___ DATA TO EXAMINE

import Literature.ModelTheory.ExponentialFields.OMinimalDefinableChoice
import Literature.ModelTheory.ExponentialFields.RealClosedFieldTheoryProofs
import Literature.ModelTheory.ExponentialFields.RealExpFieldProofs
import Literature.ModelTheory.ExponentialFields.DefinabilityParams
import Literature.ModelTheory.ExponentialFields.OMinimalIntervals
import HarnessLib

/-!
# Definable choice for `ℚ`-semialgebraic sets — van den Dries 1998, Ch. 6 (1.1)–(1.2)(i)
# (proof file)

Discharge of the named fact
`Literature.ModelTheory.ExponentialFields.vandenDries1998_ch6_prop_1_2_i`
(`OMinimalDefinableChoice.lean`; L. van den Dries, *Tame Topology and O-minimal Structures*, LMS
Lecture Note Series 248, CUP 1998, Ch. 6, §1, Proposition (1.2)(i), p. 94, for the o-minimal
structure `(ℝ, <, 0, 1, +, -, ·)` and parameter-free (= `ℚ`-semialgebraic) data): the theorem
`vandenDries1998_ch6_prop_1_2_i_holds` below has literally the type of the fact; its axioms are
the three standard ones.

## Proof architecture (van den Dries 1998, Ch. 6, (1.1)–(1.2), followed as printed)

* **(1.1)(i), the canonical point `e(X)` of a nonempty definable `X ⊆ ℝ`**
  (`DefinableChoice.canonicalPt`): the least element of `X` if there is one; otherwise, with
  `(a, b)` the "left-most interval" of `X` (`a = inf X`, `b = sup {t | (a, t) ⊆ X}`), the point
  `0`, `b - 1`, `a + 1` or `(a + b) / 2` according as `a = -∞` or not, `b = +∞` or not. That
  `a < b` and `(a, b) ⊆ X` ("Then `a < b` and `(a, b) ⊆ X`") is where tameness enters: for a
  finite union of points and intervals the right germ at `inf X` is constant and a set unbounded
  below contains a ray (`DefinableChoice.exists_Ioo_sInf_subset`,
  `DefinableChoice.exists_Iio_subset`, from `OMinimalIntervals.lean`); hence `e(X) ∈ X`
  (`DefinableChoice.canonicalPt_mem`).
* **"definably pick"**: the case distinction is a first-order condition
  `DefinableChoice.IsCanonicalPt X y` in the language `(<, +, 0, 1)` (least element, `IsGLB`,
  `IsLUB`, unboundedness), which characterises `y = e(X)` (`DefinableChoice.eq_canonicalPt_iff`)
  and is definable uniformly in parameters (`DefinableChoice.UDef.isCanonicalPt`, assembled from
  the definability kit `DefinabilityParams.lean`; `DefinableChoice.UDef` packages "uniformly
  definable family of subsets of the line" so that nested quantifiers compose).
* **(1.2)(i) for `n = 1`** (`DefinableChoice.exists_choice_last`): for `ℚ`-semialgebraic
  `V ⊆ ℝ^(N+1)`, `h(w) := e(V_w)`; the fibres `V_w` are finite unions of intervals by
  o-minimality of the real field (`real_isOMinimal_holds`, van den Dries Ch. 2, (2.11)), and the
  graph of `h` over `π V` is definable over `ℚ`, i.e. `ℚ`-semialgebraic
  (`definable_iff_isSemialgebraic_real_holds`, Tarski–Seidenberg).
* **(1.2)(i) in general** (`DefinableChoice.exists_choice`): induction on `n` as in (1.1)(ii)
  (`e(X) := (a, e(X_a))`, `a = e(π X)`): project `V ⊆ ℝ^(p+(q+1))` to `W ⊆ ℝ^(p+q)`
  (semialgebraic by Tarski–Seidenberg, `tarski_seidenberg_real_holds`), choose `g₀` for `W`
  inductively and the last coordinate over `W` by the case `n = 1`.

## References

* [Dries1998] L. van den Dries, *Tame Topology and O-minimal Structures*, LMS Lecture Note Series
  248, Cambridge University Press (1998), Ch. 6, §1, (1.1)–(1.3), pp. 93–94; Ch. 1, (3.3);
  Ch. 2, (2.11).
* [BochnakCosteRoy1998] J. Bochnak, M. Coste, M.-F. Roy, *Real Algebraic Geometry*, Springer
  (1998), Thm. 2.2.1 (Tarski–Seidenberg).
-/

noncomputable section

______
___ DATA TO EXAMINE

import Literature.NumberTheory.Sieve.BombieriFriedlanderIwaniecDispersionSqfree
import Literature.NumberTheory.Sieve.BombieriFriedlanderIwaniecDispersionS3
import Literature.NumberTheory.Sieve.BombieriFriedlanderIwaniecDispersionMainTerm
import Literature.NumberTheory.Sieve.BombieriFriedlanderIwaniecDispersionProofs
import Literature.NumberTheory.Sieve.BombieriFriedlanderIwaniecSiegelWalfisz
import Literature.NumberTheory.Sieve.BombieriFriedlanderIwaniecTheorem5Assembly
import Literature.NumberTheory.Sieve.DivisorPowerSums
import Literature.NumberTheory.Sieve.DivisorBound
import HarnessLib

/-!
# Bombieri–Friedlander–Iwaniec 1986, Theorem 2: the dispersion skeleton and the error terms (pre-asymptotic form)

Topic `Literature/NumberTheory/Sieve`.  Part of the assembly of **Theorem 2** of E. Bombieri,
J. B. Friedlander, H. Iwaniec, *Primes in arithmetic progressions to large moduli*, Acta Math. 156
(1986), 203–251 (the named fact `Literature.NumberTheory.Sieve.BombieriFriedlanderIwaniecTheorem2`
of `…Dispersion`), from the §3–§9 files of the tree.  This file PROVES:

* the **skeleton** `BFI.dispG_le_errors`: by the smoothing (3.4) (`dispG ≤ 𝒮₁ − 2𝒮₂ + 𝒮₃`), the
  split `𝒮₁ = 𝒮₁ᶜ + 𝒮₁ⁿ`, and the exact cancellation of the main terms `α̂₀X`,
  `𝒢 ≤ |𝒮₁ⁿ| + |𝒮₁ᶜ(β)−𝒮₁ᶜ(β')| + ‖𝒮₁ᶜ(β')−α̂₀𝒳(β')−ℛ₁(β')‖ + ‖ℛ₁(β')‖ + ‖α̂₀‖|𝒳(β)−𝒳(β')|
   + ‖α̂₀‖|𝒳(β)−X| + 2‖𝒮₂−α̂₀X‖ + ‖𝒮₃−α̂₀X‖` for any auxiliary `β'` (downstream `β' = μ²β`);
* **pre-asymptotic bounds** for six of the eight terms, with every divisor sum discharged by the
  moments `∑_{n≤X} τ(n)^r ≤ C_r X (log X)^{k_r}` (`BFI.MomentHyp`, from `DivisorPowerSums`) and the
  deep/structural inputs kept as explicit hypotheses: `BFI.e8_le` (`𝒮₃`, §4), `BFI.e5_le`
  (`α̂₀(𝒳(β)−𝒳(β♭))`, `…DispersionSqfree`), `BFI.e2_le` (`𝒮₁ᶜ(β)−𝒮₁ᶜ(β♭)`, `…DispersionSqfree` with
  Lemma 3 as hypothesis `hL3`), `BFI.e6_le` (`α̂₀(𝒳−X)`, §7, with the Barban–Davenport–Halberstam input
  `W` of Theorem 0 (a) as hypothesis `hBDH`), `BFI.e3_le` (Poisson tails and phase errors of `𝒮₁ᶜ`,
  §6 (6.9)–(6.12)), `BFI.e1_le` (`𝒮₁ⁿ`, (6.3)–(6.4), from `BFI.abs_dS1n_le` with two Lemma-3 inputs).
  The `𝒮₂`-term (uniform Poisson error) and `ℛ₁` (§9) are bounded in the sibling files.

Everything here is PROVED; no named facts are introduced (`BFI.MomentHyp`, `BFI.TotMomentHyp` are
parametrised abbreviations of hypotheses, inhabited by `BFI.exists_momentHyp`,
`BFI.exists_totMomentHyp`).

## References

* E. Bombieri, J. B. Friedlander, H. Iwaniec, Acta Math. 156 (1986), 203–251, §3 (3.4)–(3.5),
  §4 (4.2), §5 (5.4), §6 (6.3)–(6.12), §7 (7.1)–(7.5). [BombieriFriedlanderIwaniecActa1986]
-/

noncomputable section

______

**TASK PROMPT**.
Reproduce the lines of the entries above from the one with "discharged by the" to the one with "two Lemma-3 inputs).", both included, exactly and without any other line.

**RESULT BELOW**.
* **pre-asymptotic bounds** for six of the eight terms, with every divisor sum discharged by the
  moments `∑_{n≤X} τ(n)^r ≤ C_r X (log X)^{k_r}` (`BFI.MomentHyp`, from `DivisorPowerSums`) and the
  deep/structural inputs kept as explicit hypotheses: `BFI.e8_le` (`𝒮₃`, §4), `BFI.e5_le`
  (`α̂₀(𝒳(β)−𝒳(β♭))`, `…DispersionSqfree`), `BFI.e2_le` (`𝒮₁ᶜ(β)−𝒮₁ᶜ(β♭)`, `…DispersionSqfree` with
  Lemma 3 as hypothesis `hL3`), `BFI.e6_le` (`α̂₀(𝒳−X)`, §7, with the Barban–Davenport–Halberstam input
  `W` of Theorem 0 (a) as hypothesis `hBDH`), `BFI.e3_le` (Poisson tails and phase errors of `𝒮₁ᶜ`,
  §6 (6.9)–(6.12)), `BFI.e1_le` (`𝒮₁ⁿ`, (6.3)–(6.4), from `BFI.abs_dS1n_le` with two Lemma-3 inputs).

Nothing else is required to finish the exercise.